▼
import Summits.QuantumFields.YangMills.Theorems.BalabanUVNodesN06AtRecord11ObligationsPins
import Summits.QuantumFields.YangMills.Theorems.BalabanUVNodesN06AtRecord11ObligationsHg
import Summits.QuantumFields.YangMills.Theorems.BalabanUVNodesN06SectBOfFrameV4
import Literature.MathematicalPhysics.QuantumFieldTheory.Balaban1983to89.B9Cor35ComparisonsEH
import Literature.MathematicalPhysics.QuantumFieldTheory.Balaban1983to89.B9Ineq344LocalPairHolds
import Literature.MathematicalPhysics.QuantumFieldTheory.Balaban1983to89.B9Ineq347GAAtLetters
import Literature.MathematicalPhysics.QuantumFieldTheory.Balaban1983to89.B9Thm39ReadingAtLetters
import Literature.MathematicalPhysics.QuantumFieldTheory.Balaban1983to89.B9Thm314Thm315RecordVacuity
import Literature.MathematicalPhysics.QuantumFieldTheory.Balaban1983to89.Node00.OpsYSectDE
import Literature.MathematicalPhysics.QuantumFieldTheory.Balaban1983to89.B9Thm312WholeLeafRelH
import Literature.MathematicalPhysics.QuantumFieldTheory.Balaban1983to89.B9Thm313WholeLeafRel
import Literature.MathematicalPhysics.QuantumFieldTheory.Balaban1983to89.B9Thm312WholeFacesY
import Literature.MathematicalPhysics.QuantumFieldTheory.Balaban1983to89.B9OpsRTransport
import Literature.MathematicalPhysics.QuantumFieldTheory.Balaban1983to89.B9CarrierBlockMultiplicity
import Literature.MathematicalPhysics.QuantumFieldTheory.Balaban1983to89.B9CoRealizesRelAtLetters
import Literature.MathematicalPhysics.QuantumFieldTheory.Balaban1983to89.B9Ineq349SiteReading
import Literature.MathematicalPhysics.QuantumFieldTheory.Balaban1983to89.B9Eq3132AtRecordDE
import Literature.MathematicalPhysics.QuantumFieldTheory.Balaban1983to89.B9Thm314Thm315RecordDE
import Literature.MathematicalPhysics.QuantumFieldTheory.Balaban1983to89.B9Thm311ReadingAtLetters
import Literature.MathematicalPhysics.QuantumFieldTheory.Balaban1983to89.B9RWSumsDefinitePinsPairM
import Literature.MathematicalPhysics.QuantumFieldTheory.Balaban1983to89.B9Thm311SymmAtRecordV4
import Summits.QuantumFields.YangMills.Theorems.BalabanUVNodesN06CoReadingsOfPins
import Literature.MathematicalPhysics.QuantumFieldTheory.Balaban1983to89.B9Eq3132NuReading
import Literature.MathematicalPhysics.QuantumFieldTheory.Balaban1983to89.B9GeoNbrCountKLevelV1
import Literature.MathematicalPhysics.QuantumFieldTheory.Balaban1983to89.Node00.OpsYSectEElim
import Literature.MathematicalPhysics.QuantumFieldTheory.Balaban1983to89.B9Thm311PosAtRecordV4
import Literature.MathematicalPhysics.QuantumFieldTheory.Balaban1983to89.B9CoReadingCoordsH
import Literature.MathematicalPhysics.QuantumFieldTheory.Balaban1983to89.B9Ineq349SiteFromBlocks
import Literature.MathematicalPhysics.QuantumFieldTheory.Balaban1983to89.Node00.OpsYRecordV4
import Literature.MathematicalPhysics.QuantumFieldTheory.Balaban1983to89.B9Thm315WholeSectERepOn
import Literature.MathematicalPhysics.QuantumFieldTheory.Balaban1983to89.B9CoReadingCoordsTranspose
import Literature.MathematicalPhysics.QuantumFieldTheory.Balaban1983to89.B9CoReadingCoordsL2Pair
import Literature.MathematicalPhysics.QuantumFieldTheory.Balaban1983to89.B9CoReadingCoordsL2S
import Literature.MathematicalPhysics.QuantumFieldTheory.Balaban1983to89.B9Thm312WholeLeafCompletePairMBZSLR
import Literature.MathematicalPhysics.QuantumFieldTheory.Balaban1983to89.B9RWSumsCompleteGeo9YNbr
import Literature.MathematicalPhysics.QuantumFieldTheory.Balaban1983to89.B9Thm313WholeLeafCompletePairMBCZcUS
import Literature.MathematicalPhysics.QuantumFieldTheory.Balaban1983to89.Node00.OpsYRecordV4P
▲
▼
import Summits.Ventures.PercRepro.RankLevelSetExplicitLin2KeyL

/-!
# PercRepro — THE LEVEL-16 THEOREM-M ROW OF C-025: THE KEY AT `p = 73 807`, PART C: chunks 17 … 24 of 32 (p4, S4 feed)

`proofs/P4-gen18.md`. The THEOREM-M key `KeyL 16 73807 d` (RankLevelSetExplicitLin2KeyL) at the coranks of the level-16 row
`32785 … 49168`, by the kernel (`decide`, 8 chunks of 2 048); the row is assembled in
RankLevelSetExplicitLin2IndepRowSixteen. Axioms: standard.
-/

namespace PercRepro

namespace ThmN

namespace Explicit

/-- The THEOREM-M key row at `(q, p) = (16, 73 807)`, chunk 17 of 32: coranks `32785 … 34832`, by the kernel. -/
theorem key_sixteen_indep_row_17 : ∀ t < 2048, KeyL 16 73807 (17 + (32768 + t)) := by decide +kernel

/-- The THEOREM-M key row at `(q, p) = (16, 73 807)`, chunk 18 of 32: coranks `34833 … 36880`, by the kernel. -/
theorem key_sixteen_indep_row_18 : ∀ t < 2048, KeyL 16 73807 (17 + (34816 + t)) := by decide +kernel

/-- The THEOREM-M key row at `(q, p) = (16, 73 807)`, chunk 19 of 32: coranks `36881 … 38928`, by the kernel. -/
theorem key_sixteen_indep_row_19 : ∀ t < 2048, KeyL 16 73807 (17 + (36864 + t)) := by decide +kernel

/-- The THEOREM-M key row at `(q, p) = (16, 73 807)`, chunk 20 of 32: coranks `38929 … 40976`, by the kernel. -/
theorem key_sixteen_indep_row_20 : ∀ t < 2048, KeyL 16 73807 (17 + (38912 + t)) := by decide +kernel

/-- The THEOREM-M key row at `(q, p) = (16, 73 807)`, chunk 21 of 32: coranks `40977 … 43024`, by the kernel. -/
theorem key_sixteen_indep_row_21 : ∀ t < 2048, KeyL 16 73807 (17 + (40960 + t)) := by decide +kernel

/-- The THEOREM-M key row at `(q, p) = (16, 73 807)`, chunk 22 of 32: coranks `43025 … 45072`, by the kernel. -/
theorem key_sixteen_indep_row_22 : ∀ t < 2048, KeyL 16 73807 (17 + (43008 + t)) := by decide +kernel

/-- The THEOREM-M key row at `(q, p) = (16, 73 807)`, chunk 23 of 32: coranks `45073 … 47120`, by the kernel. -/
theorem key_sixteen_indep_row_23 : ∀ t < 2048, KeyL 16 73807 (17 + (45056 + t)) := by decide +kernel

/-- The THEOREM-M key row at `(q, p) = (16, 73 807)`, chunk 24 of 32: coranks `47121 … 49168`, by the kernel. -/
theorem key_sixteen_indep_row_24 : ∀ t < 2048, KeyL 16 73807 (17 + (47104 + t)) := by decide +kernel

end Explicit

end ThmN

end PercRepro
▲
▼
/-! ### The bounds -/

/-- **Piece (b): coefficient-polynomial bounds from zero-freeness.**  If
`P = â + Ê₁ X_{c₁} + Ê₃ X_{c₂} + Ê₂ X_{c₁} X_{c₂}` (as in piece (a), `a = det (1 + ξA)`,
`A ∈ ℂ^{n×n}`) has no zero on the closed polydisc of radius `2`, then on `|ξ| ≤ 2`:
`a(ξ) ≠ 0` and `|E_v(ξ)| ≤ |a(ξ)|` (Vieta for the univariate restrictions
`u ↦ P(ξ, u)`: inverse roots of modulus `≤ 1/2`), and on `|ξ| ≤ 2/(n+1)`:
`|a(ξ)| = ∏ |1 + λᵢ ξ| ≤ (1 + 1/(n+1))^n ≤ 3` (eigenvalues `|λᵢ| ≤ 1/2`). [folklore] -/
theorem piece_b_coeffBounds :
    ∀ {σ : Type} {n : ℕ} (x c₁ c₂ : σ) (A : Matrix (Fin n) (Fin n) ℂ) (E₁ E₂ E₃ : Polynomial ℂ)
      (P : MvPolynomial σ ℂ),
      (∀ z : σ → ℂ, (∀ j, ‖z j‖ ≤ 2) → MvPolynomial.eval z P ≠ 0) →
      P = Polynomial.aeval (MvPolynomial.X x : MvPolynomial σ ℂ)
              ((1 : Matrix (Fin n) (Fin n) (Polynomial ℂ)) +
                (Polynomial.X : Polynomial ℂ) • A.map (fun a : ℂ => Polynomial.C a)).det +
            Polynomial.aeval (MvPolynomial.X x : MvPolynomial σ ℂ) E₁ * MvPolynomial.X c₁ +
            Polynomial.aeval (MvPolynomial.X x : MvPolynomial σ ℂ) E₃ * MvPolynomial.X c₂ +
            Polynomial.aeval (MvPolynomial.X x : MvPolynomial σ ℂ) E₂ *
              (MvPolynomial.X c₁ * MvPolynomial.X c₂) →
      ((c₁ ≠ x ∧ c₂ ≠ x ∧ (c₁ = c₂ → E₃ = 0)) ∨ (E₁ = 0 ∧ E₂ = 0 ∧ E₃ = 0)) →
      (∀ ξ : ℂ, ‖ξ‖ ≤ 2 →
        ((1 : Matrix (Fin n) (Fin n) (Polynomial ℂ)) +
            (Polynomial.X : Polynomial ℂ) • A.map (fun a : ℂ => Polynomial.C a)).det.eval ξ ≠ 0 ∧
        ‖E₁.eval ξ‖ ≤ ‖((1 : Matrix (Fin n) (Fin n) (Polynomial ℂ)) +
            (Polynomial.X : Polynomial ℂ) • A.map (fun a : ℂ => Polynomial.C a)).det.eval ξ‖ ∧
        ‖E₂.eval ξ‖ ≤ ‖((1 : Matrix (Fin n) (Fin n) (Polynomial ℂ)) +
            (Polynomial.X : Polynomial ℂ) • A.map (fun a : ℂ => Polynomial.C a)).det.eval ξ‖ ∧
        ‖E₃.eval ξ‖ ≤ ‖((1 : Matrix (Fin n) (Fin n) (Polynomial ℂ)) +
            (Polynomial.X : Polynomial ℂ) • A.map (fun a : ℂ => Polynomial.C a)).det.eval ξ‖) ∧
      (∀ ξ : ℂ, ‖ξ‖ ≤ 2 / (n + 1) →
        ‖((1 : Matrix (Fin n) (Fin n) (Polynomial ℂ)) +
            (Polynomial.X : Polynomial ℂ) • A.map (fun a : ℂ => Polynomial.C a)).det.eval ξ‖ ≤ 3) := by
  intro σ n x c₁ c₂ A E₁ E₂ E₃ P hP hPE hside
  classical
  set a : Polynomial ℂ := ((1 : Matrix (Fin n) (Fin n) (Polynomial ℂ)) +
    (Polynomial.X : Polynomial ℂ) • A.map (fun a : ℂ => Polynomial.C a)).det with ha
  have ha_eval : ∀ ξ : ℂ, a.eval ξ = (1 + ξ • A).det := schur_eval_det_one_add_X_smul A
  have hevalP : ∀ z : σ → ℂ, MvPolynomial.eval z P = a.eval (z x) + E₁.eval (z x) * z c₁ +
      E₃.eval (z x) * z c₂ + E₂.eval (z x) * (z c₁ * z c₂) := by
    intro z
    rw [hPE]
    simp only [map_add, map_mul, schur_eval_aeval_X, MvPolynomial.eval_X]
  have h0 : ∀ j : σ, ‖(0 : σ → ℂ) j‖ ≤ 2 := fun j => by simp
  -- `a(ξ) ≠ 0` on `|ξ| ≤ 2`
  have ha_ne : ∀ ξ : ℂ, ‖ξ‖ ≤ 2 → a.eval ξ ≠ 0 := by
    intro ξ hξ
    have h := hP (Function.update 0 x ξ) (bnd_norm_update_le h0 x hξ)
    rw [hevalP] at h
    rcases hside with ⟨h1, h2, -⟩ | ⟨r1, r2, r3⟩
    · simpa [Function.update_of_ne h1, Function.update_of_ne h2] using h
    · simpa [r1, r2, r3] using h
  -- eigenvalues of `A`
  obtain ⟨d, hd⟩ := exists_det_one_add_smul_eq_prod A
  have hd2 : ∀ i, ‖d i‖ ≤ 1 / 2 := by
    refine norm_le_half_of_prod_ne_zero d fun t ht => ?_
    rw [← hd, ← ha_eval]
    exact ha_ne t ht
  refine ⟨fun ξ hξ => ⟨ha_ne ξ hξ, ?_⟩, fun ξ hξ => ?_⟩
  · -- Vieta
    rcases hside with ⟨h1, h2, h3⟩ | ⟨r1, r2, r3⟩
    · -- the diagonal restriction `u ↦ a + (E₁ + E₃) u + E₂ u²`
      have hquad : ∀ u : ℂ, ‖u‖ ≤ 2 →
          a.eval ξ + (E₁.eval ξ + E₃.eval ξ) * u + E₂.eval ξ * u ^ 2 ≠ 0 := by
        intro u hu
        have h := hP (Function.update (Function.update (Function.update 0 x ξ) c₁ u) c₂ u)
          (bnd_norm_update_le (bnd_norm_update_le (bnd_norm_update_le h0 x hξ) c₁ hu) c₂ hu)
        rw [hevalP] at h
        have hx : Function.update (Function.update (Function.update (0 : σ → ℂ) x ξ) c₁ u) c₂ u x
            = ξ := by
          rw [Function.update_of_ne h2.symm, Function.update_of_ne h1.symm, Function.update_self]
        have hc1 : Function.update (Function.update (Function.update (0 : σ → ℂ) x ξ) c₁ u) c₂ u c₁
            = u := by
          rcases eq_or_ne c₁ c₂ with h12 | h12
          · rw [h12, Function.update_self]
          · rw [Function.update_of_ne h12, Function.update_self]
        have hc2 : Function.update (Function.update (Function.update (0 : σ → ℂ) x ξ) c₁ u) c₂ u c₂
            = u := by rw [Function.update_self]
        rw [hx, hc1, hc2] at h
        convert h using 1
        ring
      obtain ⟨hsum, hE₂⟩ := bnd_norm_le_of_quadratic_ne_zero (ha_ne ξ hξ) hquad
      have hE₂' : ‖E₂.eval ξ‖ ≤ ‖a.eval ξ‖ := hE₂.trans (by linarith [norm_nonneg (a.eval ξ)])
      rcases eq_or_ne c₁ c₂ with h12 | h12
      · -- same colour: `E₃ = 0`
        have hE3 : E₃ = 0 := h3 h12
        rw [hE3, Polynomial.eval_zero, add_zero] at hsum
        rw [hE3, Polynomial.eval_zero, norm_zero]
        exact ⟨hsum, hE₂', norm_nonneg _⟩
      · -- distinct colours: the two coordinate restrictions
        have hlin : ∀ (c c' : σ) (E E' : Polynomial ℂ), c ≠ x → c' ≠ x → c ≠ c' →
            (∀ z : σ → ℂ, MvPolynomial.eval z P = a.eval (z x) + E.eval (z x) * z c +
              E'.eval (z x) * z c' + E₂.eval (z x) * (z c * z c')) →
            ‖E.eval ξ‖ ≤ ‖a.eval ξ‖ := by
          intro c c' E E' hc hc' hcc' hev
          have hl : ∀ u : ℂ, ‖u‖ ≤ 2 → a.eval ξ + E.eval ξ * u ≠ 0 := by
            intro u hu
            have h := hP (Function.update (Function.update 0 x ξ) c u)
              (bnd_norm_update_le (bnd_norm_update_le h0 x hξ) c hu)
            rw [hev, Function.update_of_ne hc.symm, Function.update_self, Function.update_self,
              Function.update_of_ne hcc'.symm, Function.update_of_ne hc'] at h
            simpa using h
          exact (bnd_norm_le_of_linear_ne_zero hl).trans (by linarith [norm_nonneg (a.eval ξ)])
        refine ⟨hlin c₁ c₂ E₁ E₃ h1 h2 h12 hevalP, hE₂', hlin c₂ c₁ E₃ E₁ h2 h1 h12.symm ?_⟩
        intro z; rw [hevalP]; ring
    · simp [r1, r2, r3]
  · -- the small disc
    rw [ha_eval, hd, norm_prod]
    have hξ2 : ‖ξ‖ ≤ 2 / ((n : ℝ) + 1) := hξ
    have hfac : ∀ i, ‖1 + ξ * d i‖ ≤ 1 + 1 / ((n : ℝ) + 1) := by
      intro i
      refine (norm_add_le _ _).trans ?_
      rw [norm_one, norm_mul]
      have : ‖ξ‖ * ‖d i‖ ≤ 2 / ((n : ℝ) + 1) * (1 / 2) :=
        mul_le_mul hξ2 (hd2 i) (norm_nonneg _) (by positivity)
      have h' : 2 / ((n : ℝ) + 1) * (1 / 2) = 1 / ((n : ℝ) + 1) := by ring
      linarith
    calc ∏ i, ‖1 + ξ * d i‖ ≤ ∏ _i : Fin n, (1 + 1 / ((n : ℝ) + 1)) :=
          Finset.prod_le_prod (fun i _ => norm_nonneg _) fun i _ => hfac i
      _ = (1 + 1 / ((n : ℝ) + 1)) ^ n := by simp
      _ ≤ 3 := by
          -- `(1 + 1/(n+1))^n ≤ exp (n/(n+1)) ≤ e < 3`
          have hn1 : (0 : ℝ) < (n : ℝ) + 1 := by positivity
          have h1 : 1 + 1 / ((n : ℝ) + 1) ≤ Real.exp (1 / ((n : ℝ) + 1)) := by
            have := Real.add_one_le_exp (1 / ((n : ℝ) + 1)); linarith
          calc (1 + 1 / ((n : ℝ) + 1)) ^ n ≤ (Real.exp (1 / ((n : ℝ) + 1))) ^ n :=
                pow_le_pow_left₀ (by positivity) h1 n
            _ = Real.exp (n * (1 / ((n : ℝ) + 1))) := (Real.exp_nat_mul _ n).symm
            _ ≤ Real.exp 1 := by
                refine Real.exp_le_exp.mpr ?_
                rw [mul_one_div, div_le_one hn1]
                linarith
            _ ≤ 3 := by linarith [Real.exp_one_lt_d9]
▲
Work instructions »
All lines above from the one with "have hx : Function.update" to the one with "have hE3 : E₃ = 0 := h3 h12", inclusive, should be copied exactly, and no other lines.

Answer space »
        have hx : Function.update (Function.update (Function.update (0 : σ → ℂ) x ξ) c₁ u) c₂ u x
            = ξ := by
          rw [Function.update_of_ne h2.symm, Function.update_of_ne h1.symm, Function.update_self]
        have hc1 : Function.update (Function.update (Function.update (0 : σ → ℂ) x ξ) c₁ u) c₂ u c₁
            = u := by
          rcases eq_or_ne c₁ c₂ with h12 | h12
          · rw [h12, Function.update_self]
          · rw [Function.update_of_ne h12, Function.update_self]
        have hc2 : Function.update (Function.update (Function.update (0 : σ → ℂ) x ξ) c₁ u) c₂ u c₂
            = u := by rw [Function.update_self]
        rw [hx, hc1, hc2] at h
        convert h using 1
        ring
      obtain ⟨hsum, hE₂⟩ := bnd_norm_le_of_quadratic_ne_zero (ha_ne ξ hξ) hquad
      have hE₂' : ‖E₂.eval ξ‖ ≤ ‖a.eval ξ‖ := hE₂.trans (by linarith [norm_nonneg (a.eval ξ)])
      rcases eq_or_ne c₁ c₂ with h12 | h12
      · -- same colour: `E₃ = 0`
        have hE3 : E₃ = 0 := h3 h12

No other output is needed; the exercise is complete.